FreshStartNewLife · 11/01/2023 20:22

That's karma for you! 😁

Nelly10 · 11/01/2023 22:16

Very very true!

Lieslies · 11/01/2023 22:21

Ooh I like that analogy. In my case the fucker picked up his passenger then circled back over me a couple of times to shout 'I still love you, I'm worried about you' at me, before flying over the horizon.

3 months for me. The hurt is reducing but I'm still furious. If I'm not careful I get stuck in loops of obsessing for days. I've found the best thing is to keep busy and make the most of any opportunity to get out there and do what I enjoy, and to hunt out new experiences.

I've registered to volunteer as a festivals steward through Oxfam, which means doing some work in exchange for festival entry and some perks. I'm hoping to go to two.
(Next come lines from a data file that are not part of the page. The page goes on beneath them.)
import Summits.HubbardSuperconductivity.HubbardSuperconductivity.Theses.AnisotropyChord
import Summits.AtomisticToContinuum.BoseEinsteinCondensation.Theorems.BECStronglyRayleighSectorGroundStatePerron
import Literature.MathematicalPhysics.QuantumLattice.SectorSpectrum

/-!
# Route `AnisotropyChord`: the glue support `ChordToOrderXY` (stmt-HubbardSuperconductivity-8151)

Notation: `H_M(Δ) = xxzHamiltonian 1 (torusGraph 2 M) (−1) Δ` (spin-½ XXZ torus, `M` even),
`Λ(ψ) = Re⟨ψ, S⁺_tot S⁻_tot ψ⟩` the planar order of a normalised `S^z_tot = 0` sector ground state.

(The Tier-B twin `ChordToOrderFM` is `Theorems/AnisotropyChordChordToOrderFM.lean`.)

* `chordToOrderXY_proof : ChordToOrderXY` (`ChordXY → SectorAnchorXY → HalfFilledOrder`, Tier A):
  for even `M ≥ max(M₀, 4)` a normalised `S^z_tot = 0` sector ground state `ψ₀` of the KLS point
  `H_M(0) = xyTorus 2 M 1` EXISTS — the Perron vector of the landed BEC-route theorem
  `SectorGroundStatePerron_proof` (`stmt-AtomisticToContinuum-9677`; `d = 2`, `N = M²/2`, sector
  label `M²/2 − M²/2 = 0` for even `M`), normalised by `exists_smul_unit` — so the chord
  `(1+Δ)Λ(ψ₀) ≤ Λ(ψ)` and the anchor `Λ(ψ₀) ≥ cM⁴` give `Λ(ψ) ≥ (1+Δ)c·M⁴`.

Sources: the route card (idea `anisotropy-chord-xxz`); T. Kennedy, E. H. Lieb, B. S. Shastry,
PRL 61 (1988) 2582; B. Tóth, J. Stat. Phys. 65 (1991) 373; H. Tasaki (2020) §2.4 (sector ground
states). No definition is introduced.
-/

set_option linter.dupNamespace false

noncomputable section

namespace Summit.HubbardSuperconductivity.HubbardSuperconductivity.Theorems.AnisotropyChord

open Matrix Literature.MathematicalPhysics.QuantumLattice Literature.Probability.LatticeModels
open Summit.HubbardSuperconductivity.HubbardSuperconductivity.Theses.AnisotropyChord
open Summit.AtomisticToContinuum.BoseEinsteinCondensation.Theorems (SectorGroundStatePerron_proof)

/-- **A normalised `S^z_tot = 0` sector ground state of the KLS point exists** on every even torus
of side `M ≥ 2`: the Perron vector of `xyTorus 2 M 1 = H_M(0)` in the sector of `N = M²/2` bosons
(`SectorGroundStatePerron_proof`, BEC route), whose magnetisation label `M²/2 − M²/2` is `0` for even
`M`, normalised. Tasaki (2020) §2.4. [folklore] -/
theorem exists_unit_sectorGroundState_xy (M : ℕ) [NeZero M] (hM : Even M) (h2 : 2 ≤ M) :
    ∃ ψ₀ : TensorIndex (TorusSite 2 M) 2 → ℂ,
      ψ₀ ∈ spinZSector (Λ := TorusSite 2 M) 1 0 ∧ star ψ₀ ⬝ᵥ ψ₀ = 1 ∧
        xxzHamiltonian 1 (torusGraph 2 M) (-1) 0 *ᵥ ψ₀ =
          ((lowestEnergyInSector 1 (xxzHamiltonian 1 (torusGraph 2 M) (-1) 0) 0 : ℝ) : ℂ) • ψ₀ := by
  obtain ⟨ψ, hψ0, -, hmem, heig, -⟩ :=
    SectorGroundStatePerron_proof 2 M (by norm_num) h2 (M ^ 2 / 2) (Nat.div_le_self _ _)
  -- the sector label `M²/2 − M²/2 = 0` for even `M`
  have hlabel : ((M ^ 2 / 2 : ℕ) : ℝ) - (M : ℝ) ^ 2 / 2 = 0 := by
    obtain ⟨k, rfl⟩ := hM
    have hk : (k + k) ^ 2 / 2 = 2 * k ^ 2 := by
      rw [show (k + k) ^ 2 = 2 * (2 * k ^ 2) by ring, Nat.mul_div_cancel_left _ (by norm_num)]
    rw [hk]
    push_cast
    ring
  rw [hlabel] at hmem heig
  -- normalise
  obtain ⟨a, ha0, ha1⟩ := exists_smul_unit hψ0
  refine ⟨a • ψ, Submodule.smul_mem _ _ hmem, ha1, ?_⟩
  have heig' : xxzHamiltonian 1 (torusGraph 2 M) (-1) 0 *ᵥ ψ =
      ((lowestEnergyInSector 1 (xxzHamiltonian 1 (torusGraph 2 M) (-1) 0) 0 : ℝ) : ℂ) • ψ := heig
  rw [mulVec_smul, heig', smul_comm]

/-- **`ChordToOrderXY` holds** (route `AnisotropyChord`, item `stmt-HubbardSuperconductivity-8151`):
`ChordXY → SectorAnchorXY → HalfFilledOrder` with `c' = (1+Δ)c` and `M₀' = max(M₀, 4)`: at a
normalised KLS-point sector ground state `ψ₀` (`exists_unit_sectorGroundState_xy`) the anchor gives
`Λ(ψ₀) ≥ cM⁴` and the chord gives `Λ(ψ) ≥ (1+Δ)Λ(ψ₀)`. [folklore] -/
theorem chordToOrderXY_proof : ChordToOrderXY := by
  intro hChord hAnchor Δ hΔ
  obtain ⟨c, hc, M₀, hA⟩ := hAnchor
  refine ⟨(1 + Δ) * c, mul_pos (by linarith [hΔ.1]) hc, max M₀ 4,
    fun M _ hM hMle ψ hmem hψ1 heig => ?_⟩
  have h4 : 4 ≤ M := le_of_max_le_right hMle
  have hM₀ : M₀ ≤ M := le_of_max_le_left hMle
  obtain ⟨ψ₀, hmem₀, hψ₀1, heig₀⟩ :=
    exists_unit_sectorGroundState_xy M hM (le_trans (by norm_num) h4)
  have hA' := hA M hM hM₀ ψ₀ hmem₀ hψ₀1 heig₀
  have hC := hChord M hM h4 Δ ⟨hΔ.1.le, hΔ.2⟩ ψ₀ ψ hmem₀ hψ₀1 heig₀ hmem hψ1 heig
  have hΔ1 : 0 ≤ 1 + Δ := by linarith [hΔ.1]
  calc (1 + Δ) * c * (M : ℝ) ^ 4 = (1 + Δ) * (c * (M : ℝ) ^ 4) := by ring
    _ ≤ _ := mul_le_mul_of_nonneg_left hA' hΔ1
    _ ≤ _ := hC

end Summit.HubbardSuperconductivity.HubbardSuperconductivity.Theorems.AnisotropyChord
I used to love going to festivals, haven't been for years, this sounds good for my reduced budget, and also sounds like a nice community if volunteers to be with.

ThePredictableScript · 11/01/2023 22:27

XH just came round to pick up a spare tv.. told me more lies over some stuff so I put on Fleetwood Macs, Sweet Little Lies and started dancing around, he said "why you trying to wind me up?" I said "I'm not even playing any music or dancing, what you on about?" Haha. Probably not a normal or mature thing to do but who cares. His lies are no longer my problem! I'm freeeee. Still feeling good since finding out hes started filling his new house with furniture. Can't believe it as thought I'd be crushed. Instead I think "you fuckin idiot" and feel thankful to be free. @EmptyInsidetothecore love that tiktok analogy video. So true! But then us women, the ones carrying the marriage, get all our energy back, heal, find ourselves and become 100x happier 😊

Stayingstrongish · 12/01/2023 05:06

@ThePredictableScript he he that sounds so much fun, I can just imagine you dancing away!
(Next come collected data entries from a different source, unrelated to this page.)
import Literature.MathematicalPhysics.QuantumFieldTheory.Balaban1983to89.Beta.HessKerSchurL2
import Literature.MathematicalPhysics.QuantumFieldTheory.Balaban1983to89.Beta.RemainderConstNumerals

/-!
# `Balaban1983to89.Beta.LatticeConstantZl` — the lattice Gaussian sum `Zl D c = Σ_{x∈ℤ^D} e^{−c|x|₁}` of road A2 in CLOSED
# FORM (`= coth(c/2)^D`), its monotonicity and two-sided elementary sandwich, the fibre count `|Fib d| = 2(d+1)`, and the
# weighted-`ℓ²` bridge constant `zL2 d κ R = √(|Fib d|·Zl_{d+1}(2(κ−R)))` of `Beta.HessKerSchurL2` EXACTLY — at `d = 3`
# (`D = 4`, the cell's case) with NO square root of a series left: `zL2 3 κ R = 2√2·coth(κ−R)²`
# (cell `pub-balaban`, β sub-cell, β-PERT ACCELERATION asymptotic lane asym2 = unit `b2b-balaban-beta-asym2`, gen 17, v1;
# companion of `Beta.RemainderConstNumerals` §2/§6 and of the lane memo `HOME/BETA/ASYM2.md` §17).

HONEST FRAMING (cell contract, verbatim, page 1 of everything): «discharging `BetaPertH` makes Bałaban's UV stability
UNCONDITIONAL — a real constructive-QFT result; it is NOT the continuum limit and NOT the Clay problem.»  THIS MODULE is
[folklore] arithmetic on `ℤ^D` (a geometric series per coordinate, Cauchy–Schwarz bookkeeping constants); it formalises NO
statement printed in Bałaban's papers, cites none as a hypothesis, mints no `Prop` fact, instantiates NO binder of the wall
`BetaPertWall` (RULING (R18-3)) and DISCHARGES NOTHING of it.  NOT summit progress.

ABSOLUTE RULE (cell, verbatim): «No internally-minted statement may enter as a cited fact. Every hypothesis is either
kernel-proved in this package or a verbatim quotation of a PUBLISHED theorem with page reference. The manuscript(s) under
audit are NOT citable for their own disputed steps — they are the thing under adjudication; programme-internal
(2001/route/tribunal) claims are never citable.»  Every theorem below is kernel-proved real-number algebra over the tree's
DEFINITIONS `ExpKernelCalculus.Zl`, `B12Decay510Window.K₁`, `RemainderConstNumerals.mom₀`, `OneStepResolventKernel.Fib`,
`HessKerSchurL2.zL2`; there are no hypotheses other than `0 < c` / `R < κ`.

SOURCE CONTEXT (attribution of where the constant arises, NOT a hypothesis of anything here): the cube-sum constant
`K₁(a) = Σ_{z∈ℤ^d} e^{−a|z|₁}` is the constant of leaf (c) of T. Bałaban, *Renormalization group approach to lattice gauge
field theories. I*, Commun. Math. Phys. **109** (1987) 249–301 [Balaban1987RG1] = B12, (5.10) p. 293 (typed
`B12Decay510Window.cubeSumLeaf`, closed form `RemainderConstNumerals.K₁_eq_pow`); `ExpKernelCalculus.Zl` is the SAME series
under the name used by the `Beta.*` kernel calculus (`Zl_eq_K₁` below, `rfl`).

WHY THIS LEAF (budget bookkeeping only; located open piece O-asym1-6 of `HOME/BETA/ASYM-beta.md` §3.6 (vi)).  Road A2's one
numeric condition has `c₀ = lipW(…)·S_D(R·N)`, and the lattice sum `Zl` multiplies EVERY resolvent / stencil / vertex constant
that enters `lipW`: `|Fib d|·C·Zl_{d+1}(δ_K − R)` per resolvent and `|Fib d|²·C·Zl_{d+1}(δ − R)²` per stencil / vertex in the
pointwise chain (`HessKerSchur.colW_of_decays`, its END corollary), `zL2 d κ R·B` per resolvent in the weighted-`ℓ²` chain
(`HessKerSchurL2.colW_of_colL2`, its END corollary), `|Fib d|·C_K C_V·Zl_{d+1}(δ_V)` in `InterLevelTransport`.  Before this
leaf the tree knew `Zl_pos`, `Zl_nonneg` and the shift identities `tsum_exp_shift(')` — no value.  After it, `Zl D c = mom₀ c ^ D`
with `mom₀ c = (1 + e^{−c})/(1 − e^{−c}) = coth(c/2)` (`RemainderConstNumerals` §6), so every such constant is an explicit
rational function of `e^{−c}`; e.g. the `D = 4` values `Zl₄(c) = coth(c/2)⁴` (`c = 1/8: ≈ 6.6·10⁴ ∣ 1/4: ≈ 4.2·10³ ∣ 1/2: ≈ 2.8·10² ∣
1: ≈ 21.9 ∣ 3/2: ≈ 6.1 ∣ 2: ≈ 3.0 ∣ 3: ≈ 1.5`, asym1's illustration table) are now instances of a kernel identity (the decimals are
generating-function arithmetic outside Lean and are NOT asserted here).  The two-sided ELEMENTARY sandwich
`(2/c − 1)^D ≤ Zl D c ≤ (1 + 2/c)^D` (`0 < c ≤ 2` for the lower half) records the true order `Zl D c ≍ (2/c)^D` as the gap
`c ↓ 0` with no exponential left.

CONTENT.  §1 `Zl = K₁` (`rfl`), `Zl D c = mom₀ c ^ D = ((1 + e^{−c})/(1 − e^{−c}))^D` (`0 < c`), `Zl 0 c = 1`, `Zl 1 c = mom₀ c`,
the product step, `1 ≤ Zl`, `1 < Zl` (`D ≠ 0`).  §2 monotonicity: `Zl D ·` and `mom₀` are antitone on `(0, ∞)`; the sandwich
`2/c − 1 ≤ mom₀ c ≤ 1 + 2/c`, `(2/c − 1)^D ≤ Zl D c ≤ (1 + 2/c)^D`.  §3 `|Fib d| = 2(d+1)`; `zL2 d κ R = √(2(d+1)·mom₀(2(κ−R))^{d+1})`
(`R < κ`), its square, the even-exponent form `d + 1 = 2n ⟹ zL2 = √(2(d+1))·mom₀(2(κ−R))^n`, the cell's case
`zL2 3 κ R = 2√2·mom₀(2(κ−R))²` and its elementary majorant `≤ 2√2·(1 + 1/(κ−R))²`.  §4 comparison of the two conversion
constants: `zL2 d κ R ≤ |Fib d|·Zl_{d+1}(κ−R)` — the weighted-`ℓ²` bridge never costs more than the pointwise conversion at the
same rate loss (it is usually far cheaper: `D = 5`, `κ − R = 1/2`: `√(10·coth(1/2)⁵) ≈ 21.8` against `10·coth(1/4)⁵ ≈ 1.13·10⁴`,
`HessKerSchurL2` header; decimals not asserted).

RELATION TO THE TREE (no duplication): `RemainderConstNumerals` §2/§6 proves the closed form for `K₁` and defines `mom₀`; this
leaf only TRANSPORTS it to the name `Zl` used by `ExpKernelCalculus` / `HessKerSchur` / `HessKerSchurL2` / `InterLevelTransport`
and evaluates `zL2`.  It is imported by nobody (a leaf), so no consumer's import closure changes.

WHAT IS NOT HERE (located, NOT claimed): any value of `κ, R, δ` or of the bounds `B, C` for Bałaban's kernels (supplier data,
(α)/(CONV-C), OPEN, not in print); any decimal.  NOT continuum, NOT Clay.
-/

open Literature.MathematicalPhysics.QuantumFieldTheory.Balaban1983to89
open Literature.MathematicalPhysics.QuantumFieldTheory.Balaban1983to89.Beta
open B12Sec2to5 (l1 l1_nonneg summable_exp_neg_l1)
open B12Decay510Window (K₁ K₁_nonneg)
open ExpKernelCalculus (Zl Zl_pos Zl_nonneg)
open RemainderConstNumerals (mom₀ K₁_zero K₁_eq_mom₀_pow K₁_eq_pow K₁_le_pow one_lt_mom₀ ratio_le_one_add)
open OneStepResolventKernel (Fib)
open HessKerSchurL2 (zL2 zL2_nonneg)

namespace Literature.MathematicalPhysics.QuantumFieldTheory.Balaban1983to89.Beta.LatticeConstantZl

noncomputable section

/-! ## §1 `Zl = K₁` and the closed form `Zl D c = coth(c/2)^D` -/

variable {D : ℕ} {c : ℝ}

/-- `ExpKernelCalculus.Zl D c` and `B12Decay510Window.K₁ D c` are the SAME series `Σ_{x : Fin D → ℤ} e^{−c|x|₁}`. [folklore] -/
theorem Zl_eq_K₁ (D : ℕ) (c : ℝ) : Zl D c = K₁ D c := rfl

/-- **`Zl D c = mom₀ c ^ D`** for `0 < c` (`mom₀ c = (1 + e^{−c})/(1 − e^{−c}) = coth(c/2)`; `RemainderConstNumerals.K₁_eq_mom₀_pow`).
[folklore] -/
theorem Zl_eq_mom₀_pow (hc : 0 < c) (D : ℕ) : Zl D c = mom₀ c ^ D := by
  rw [Zl_eq_K₁]
  exact K₁_eq_mom₀_pow hc D

/-- `Zl D c = ((1 + e^{−c})/(1 − e^{−c}))^D` for `0 < c`. [folklore] -/
theorem Zl_eq_explicit (hc : 0 < c) (D : ℕ) : Zl D c = ((1 + Real.exp (-c)) / (1 - Real.exp (-c))) ^ D := by
  rw [Zl_eq_K₁]
  exact K₁_eq_pow hc D

/-- `Zl 0 c = 1` (one point). [folklore] -/
theorem Zl_zero_dim (c : ℝ) : Zl 0 c = 1 := by
  rw [Zl_eq_K₁]
  exact K₁_zero c

/-- `Zl 1 c = mom₀ c` for `0 < c` (the one-dimensional sum). [folklore] -/
theorem Zl_one_dim (hc : 0 < c) : Zl 1 c = mom₀ c := by
  rw [Zl_eq_mom₀_pow hc, pow_one]

/-- Product step `Zl (D+1) c = mom₀ c · Zl D c` for `0 < c`. [folklore] -/
theorem Zl_succ_dim (hc : 0 < c) (D : ℕ) : Zl (D + 1) c = mom₀ c * Zl D c := by
  rw [Zl_eq_mom₀_pow hc, Zl_eq_mom₀_pow hc, pow_succ, mul_comm]

/-- `0 < mom₀ c` for `0 < c`. [folklore] -/
theorem mom₀_pos (hc : 0 < c) : 0 < mom₀ c := zero_lt_one.trans (one_lt_mom₀ hc)

/-- `1 ≤ Zl D c` for `0 < c`. [folklore] -/
theorem one_le_Zl (hc : 0 < c) (D : ℕ) : 1 ≤ Zl D c := by
  rw [Zl_eq_mom₀_pow hc]
  exact one_le_pow₀ (one_lt_mom₀ hc).le

/-- `1 < Zl D c` for `0 < c` and `D ≠ 0`. [folklore] -/
theorem one_lt_Zl (hc : 0 < c) (hD : D ≠ 0) : 1 < Zl D c := by
  rw [Zl_eq_mom₀_pow hc]
  exact one_lt_pow₀ (one_lt_mom₀ hc) hD

/-! ## §2 Monotonicity in the rate and the elementary sandwich `(2/c − 1)^D ≤ Zl D c ≤ (1 + 2/c)^D` -/

/-- `Zl D ·` is ANTITONE on `(0, ∞)`: `0 < c ≤ c'` ⟹ `Zl D c' ≤ Zl D c` (termwise `e^{−c'|x|₁} ≤ e^{−c|x|₁}`). [folklore] -/
theorem Zl_anti (hc : 0 < c) {c' : ℝ} (hcc' : c ≤ c') : Zl D c' ≤ Zl D c := by
  have hc' : 0 < c' := hc.trans_le hcc'
  unfold Zl
  refine (summable_exp_neg_l1 hc' D).tsum_le_tsum (fun x => ?_) (summable_exp_neg_l1 hc D)
  exact Real.exp_le_exp.mpr (by nlinarith [l1_nonneg x])

/-- `mom₀` is ANTITONE on `(0, ∞)`: `0 < c ≤ c'` ⟹ `mom₀ c' ≤ mom₀ c`. [folklore] -/
theorem mom₀_anti (hc : 0 < c) {c' : ℝ} (hcc' : c ≤ c') : mom₀ c' ≤ mom₀ c := by
  rw [← Zl_one_dim hc, ← Zl_one_dim (hc.trans_le hcc')]
  exact Zl_anti hc hcc'

/-- Upper half of the sandwich in one dimension: `mom₀ c ≤ 1 + 2/c` for `0 < c` (`RemainderConstNumerals.ratio_le_one_add`,
i.e. `1 + c ≤ e^c`). [folklore] -/
theorem mom₀_le_elem (hc : 0 < c) : mom₀ c ≤ 1 + 2 / c := ratio_le_one_add hc

/-- Lower half of the sandwich in one dimension: `2/c − 1 ≤ mom₀ c` for `0 < c` (from `1 − c ≤ e^{−c}`: the denominator
`1 − e^{−c} ≤ c`, the numerator `1 + e^{−c} ≥ 2 − c`). [folklore] -/
theorem elem_le_mom₀ (hc : 0 < c) : 2 / c - 1 ≤ mom₀ c := by
  have hq0 : 0 < Real.exp (-c) := Real.exp_pos _
  have hq1 : Real.exp (-c) < 1 := Real.exp_lt_one_iff.mpr (by linarith)
  have hq2 : 1 - c ≤ Real.exp (-c) := Real.one_sub_le_exp_neg c
  have h1q : 0 < 1 - Real.exp (-c) := by linarith
  unfold mom₀
  rw [le_div_iff₀ h1q]
  have h2 : 2 / c * (1 - Real.exp (-c)) ≤ 2 / c * c := mul_le_mul_of_nonneg_left (by linarith) (by positivity)
  have h3 : 2 / c * c = 2 := div_mul_cancel₀ 2 hc.ne'
  nlinarith

/-- `Zl D c ≤ (1 + 2/c)^D` for `0 < c` — no exponential left (`RemainderConstNumerals.K₁_le_pow`). [folklore] -/
theorem Zl_le_elem (hc : 0 < c) (D : ℕ) : Zl D c ≤ (1 + 2 / c) ^ D := by
  rw [Zl_eq_K₁]
  exact K₁_le_pow hc D

/-- `(2/c − 1)^D ≤ Zl D c` for `0 < c ≤ 2` — together with `Zl_le_elem`: `Zl D c ≍ (2/c)^D` as `c ↓ 0`. [folklore] -/
theorem elem_le_Zl (hc : 0 < c) (hc2 : c ≤ 2) (D : ℕ) : (2 / c - 1) ^ D ≤ Zl D c := by
  rw [Zl_eq_mom₀_pow hc]
  have h0 : 0 ≤ 2 / c - 1 := by
    rw [sub_nonneg, le_div_iff₀ hc]
    linarith
  exact pow_le_pow_left₀ h0 (elem_le_mom₀ hc) D

/-! ## §3 The fibre count and the weighted-`ℓ²` bridge constant `zL2` in closed form -/

variable {d : ℕ} {κ R : ℝ}

/-- `|Fib d| = |Fin (d+1) ⊕ Fin (d+1)| = 2(d+1)`. [folklore] -/
theorem card_Fib (d : ℕ) : Fintype.card (Fib d) = 2 * (d + 1) := by
  simp only [Fib, Fintype.card_sum, Fintype.card_fin]
  ring

/-- `(|Fib d| : ℝ) = 2(d+1)`. [folklore] -/
theorem card_Fib_real (d : ℕ) : (Fintype.card (Fib d) : ℝ) = 2 * ((d : ℝ) + 1) := by
  rw [card_Fib]
  push_cast
  ring

/-- **`zL2 d κ R = √(2(d+1)·mom₀(2(κ−R))^{d+1})`** for `R < κ`. [folklore] -/
theorem zL2_eq_sqrt (hκ : R < κ) (d : ℕ) :
    zL2 d κ R = Real.sqrt (2 * ((d : ℝ) + 1) * mom₀ (2 * (κ - R)) ^ (d + 1)) := by
  have h2 : 0 < 2 * (κ - R) := by linarith
  show Real.sqrt ((Fintype.card (Fib d) : ℝ) * Zl (d + 1) (2 * (κ - R))) = _
  rw [card_Fib_real, Zl_eq_mom₀_pow h2]

/-- The radicand is nonnegative. [folklore] -/
theorem zL2_radicand_nonneg (hκ : R < κ) (d : ℕ) : 0 ≤ 2 * ((d : ℝ) + 1) * mom₀ (2 * (κ - R)) ^ (d + 1) := by
  have := (mom₀_pos (show 0 < 2 * (κ - R) by linarith)).le
  positivity

/-- `zL2 d κ R ^ 2 = 2(d+1)·mom₀(2(κ−R))^{d+1}` for `R < κ`. [folklore] -/
theorem zL2_sq (hκ : R < κ) (d : ℕ) : zL2 d κ R ^ 2 = 2 * ((d : ℝ) + 1) * mom₀ (2 * (κ - R)) ^ (d + 1) := by
  rw [zL2_eq_sqrt hκ, Real.sq_sqrt (zL2_radicand_nonneg hκ d)]

/-- EVEN exponent: `d + 1 = 2n` ⟹ `zL2 d κ R = √(2(d+1)) · mom₀(2(κ−R))^n` — only the square root of an integer is left.
[folklore] -/
theorem zL2_eq_of_even (hκ : R < κ) {n : ℕ} (hn : d + 1 = 2 * n) :
    zL2 d κ R = Real.sqrt (2 * ((d : ℝ) + 1)) * mom₀ (2 * (κ - R)) ^ n := by
  have hm : 0 ≤ mom₀ (2 * (κ - R)) := (mom₀_pos (show 0 < 2 * (κ - R) by linarith)).le
  rw [zL2_eq_sqrt hκ, hn, Real.sqrt_mul (by positivity), pow_mul', Real.sqrt_sq (pow_nonneg hm n)]

/-- **THE CELL'S CASE `d = 3` (`D = 4`, `|Fib 3| = 8`)**: `zL2 3 κ R = 2√2 · mom₀(2(κ−R))² = 2√2·coth(κ−R)²` for `R < κ` —
NO square root of a series left (`√8 = 2√2`). [folklore] -/
theorem zL2_three_eq (hκ : R < κ) : zL2 3 κ R = 2 * Real.sqrt 2 * mom₀ (2 * (κ - R)) ^ 2 := by
  have h8 : Real.sqrt 8 = 2 * Real.sqrt 2 := by
    rw [show (8 : ℝ) = 2 ^ 2 * 2 by norm_num, Real.sqrt_mul (by positivity), Real.sqrt_sq (by norm_num)]
  rw [zL2_eq_of_even hκ (show 3 + 1 = 2 * 2 by norm_num), ← h8]
  norm_num

/-- … and its elementary majorant `zL2 3 κ R ≤ 2√2 · (1 + 1/(κ−R))²` (`mom₀(2s) ≤ 1 + 1/s`). [folklore] -/
theorem zL2_three_le_elem (hκ : R < κ) : zL2 3 κ R ≤ 2 * Real.sqrt 2 * (1 + 1 / (κ - R)) ^ 2 := by
  have hs : 0 < κ - R := by linarith
  have hm0 : 0 ≤ mom₀ (2 * (κ - R)) := (mom₀_pos (show 0 < 2 * (κ - R) by linarith)).le
  have hm : mom₀ (2 * (κ - R)) ≤ 1 + 1 / (κ - R) := by
    have h := mom₀_le_elem (show 0 < 2 * (κ - R) by linarith)
    rwa [show (2 : ℝ) / (2 * (κ - R)) = 1 / (κ - R) by field_simp] at h
  rw [zL2_three_eq hκ]
  exact mul_le_mul_of_nonneg_left (pow_le_pow_left₀ hm0 hm 2) (by positivity)

/-- … and its elementary minorant `2√2 · (1/(κ−R) − 1)² ≤ zL2 3 κ R` for `0 < κ − R ≤ 1` (`1/s − 1 ≤ mom₀(2s)`). [folklore] -/
theorem elem_le_zL2_three (hκ : R < κ) (h1 : κ - R ≤ 1) : 2 * Real.sqrt 2 * (1 / (κ - R) - 1) ^ 2 ≤ zL2 3 κ R := by
  have hs : 0 < κ - R := by linarith
  have h0 : 0 ≤ 1 / (κ - R) - 1 := by
    rw [sub_nonneg, le_div_iff₀ hs]
    linarith
  have hm : 1 / (κ - R) - 1 ≤ mom₀ (2 * (κ - R)) := by
    have h := elem_le_mom₀ (show 0 < 2 * (κ - R) by linarith)
    rwa [show (2 : ℝ) / (2 * (κ - R)) = 1 / (κ - R) by field_simp] at h
  rw [zL2_three_eq hκ]
  exact mul_le_mul_of_nonneg_left (pow_le_pow_left₀ h0 hm 2) (by positivity)

/-! ## §4 The weighted-`ℓ²` bridge constant against the pointwise-conversion constant -/

/-- **`zL2 d κ R ≤ |Fib d| · Zl_{d+1}(κ − R)`** for `R < κ`: the constant of `HessKerSchurL2.colW_of_colL2` never exceeds the
constant `|F|·Zl_D(δ−R)` of `HessKerSchur.colW_of_decays` at the same rate loss (`Zl(2s) ≤ Zl(s)`, `1 ≤ |Fib d|`, `1 ≤ Zl`).
[folklore] -/
theorem zL2_le_card_mul_Zl (hκ : R < κ) (d : ℕ) : zL2 d κ R ≤ (Fintype.card (Fib d) : ℝ) * Zl (d + 1) (κ - R) := by
  have hs : 0 < κ - R := by linarith
  have hF : (1 : ℝ) ≤ Fintype.card (Fib d) := by
    rw [card_Fib_real]
    have := (Nat.cast_nonneg d : (0 : ℝ) ≤ d)
    linarith
  have hZ1 : 1 ≤ Zl (d + 1) (κ - R) := one_le_Zl hs _
  have hZ2 : Zl (d + 1) (2 * (κ - R)) ≤ Zl (d + 1) (κ - R) := Zl_anti hs (by linarith)
  have hFZ0 : 0 ≤ (Fintype.card (Fib d) : ℝ) * Zl (d + 1) (κ - R) := by positivity
  have hFZ1 : 1 ≤ (Fintype.card (Fib d) : ℝ) * Zl (d + 1) (κ - R) := one_le_mul_of_one_le_of_one_le hF hZ1
  show Real.sqrt _ ≤ _
  rw [Real.sqrt_le_left hFZ0]
  calc (Fintype.card (Fib d) : ℝ) * Zl (d + 1) (2 * (κ - R))
      ≤ (Fintype.card (Fib d) : ℝ) * Zl (d + 1) (κ - R) := mul_le_mul_of_nonneg_left hZ2 (by positivity)
    _ ≤ (Fintype.card (Fib d) : ℝ) * Zl (d + 1) (κ - R) * ((Fintype.card (Fib d) : ℝ) * Zl (d + 1) (κ - R)) :=
        le_mul_of_one_le_right hFZ0 hFZ1
    _ = ((Fintype.card (Fib d) : ℝ) * Zl (d + 1) (κ - R)) ^ 2 := by ring

/-- The pointwise-conversion constant of the cell's case in closed form: `|Fib 3|·Zl₄(s) = 8·mom₀(s)⁴` (`0 < s`). [folklore] -/
theorem card_Fib_mul_Zl_three_eq {s : ℝ} (hs : 0 < s) : (Fintype.card (Fib 3) : ℝ) * Zl (3 + 1) s = 8 * mom₀ s ^ 4 := by
  rw [card_Fib_real, Zl_eq_mom₀_pow hs]
  norm_num

end

end Literature.MathematicalPhysics.QuantumFieldTheory.Balaban1983to89.Beta.LatticeConstantZl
Always4Brenner · 12/01/2023 09:36

Girls on film 1984 live version is my dance song well I know sit on sofa and bounce and Smalltown boy that song has got me through all sorts. I know I’m different here I caused the break up but I had to leave I’d been unhappy for years and I got scammed yes I’ll be slated but I’m not saying sorry for the rest of my life. It had to happen this way so I could validate leaving. He’d wore me down emotionally you’ve seen me in my darkest days now I’m happy the happiest I’ve been for years. Luckily dwp have finally realised he can’t work medical reason my etc so I’m very pleased about that. He still phones once a week about bill advice. He knows now I won’t put up with snappiness. I wish and hope all of you here find the happiness and luck you deserve group hug❤️❤️❤️❤️

threeandmeandthedog · 12/01/2023 09:58

@Always4Brenner well done for calling time on a relationship which didn’t make you happy. It takes a lot of strength to do that.

Bloody great song choice by the way! Smalltown Boy is one of my faves.

Always4Brenner · 12/01/2023 10:01

threeandmeandthedog · 12/01/2023 09:58

@Always4Brenner well done for calling time on a relationship which didn’t make you happy. It takes a lot of strength to do that.

Bloody great song choice by the way! Smalltown Boy is one of my faves.

Thank you that means a lot to me everyone I know has supported me and even the residents here have seen me grow in confidence and happiness.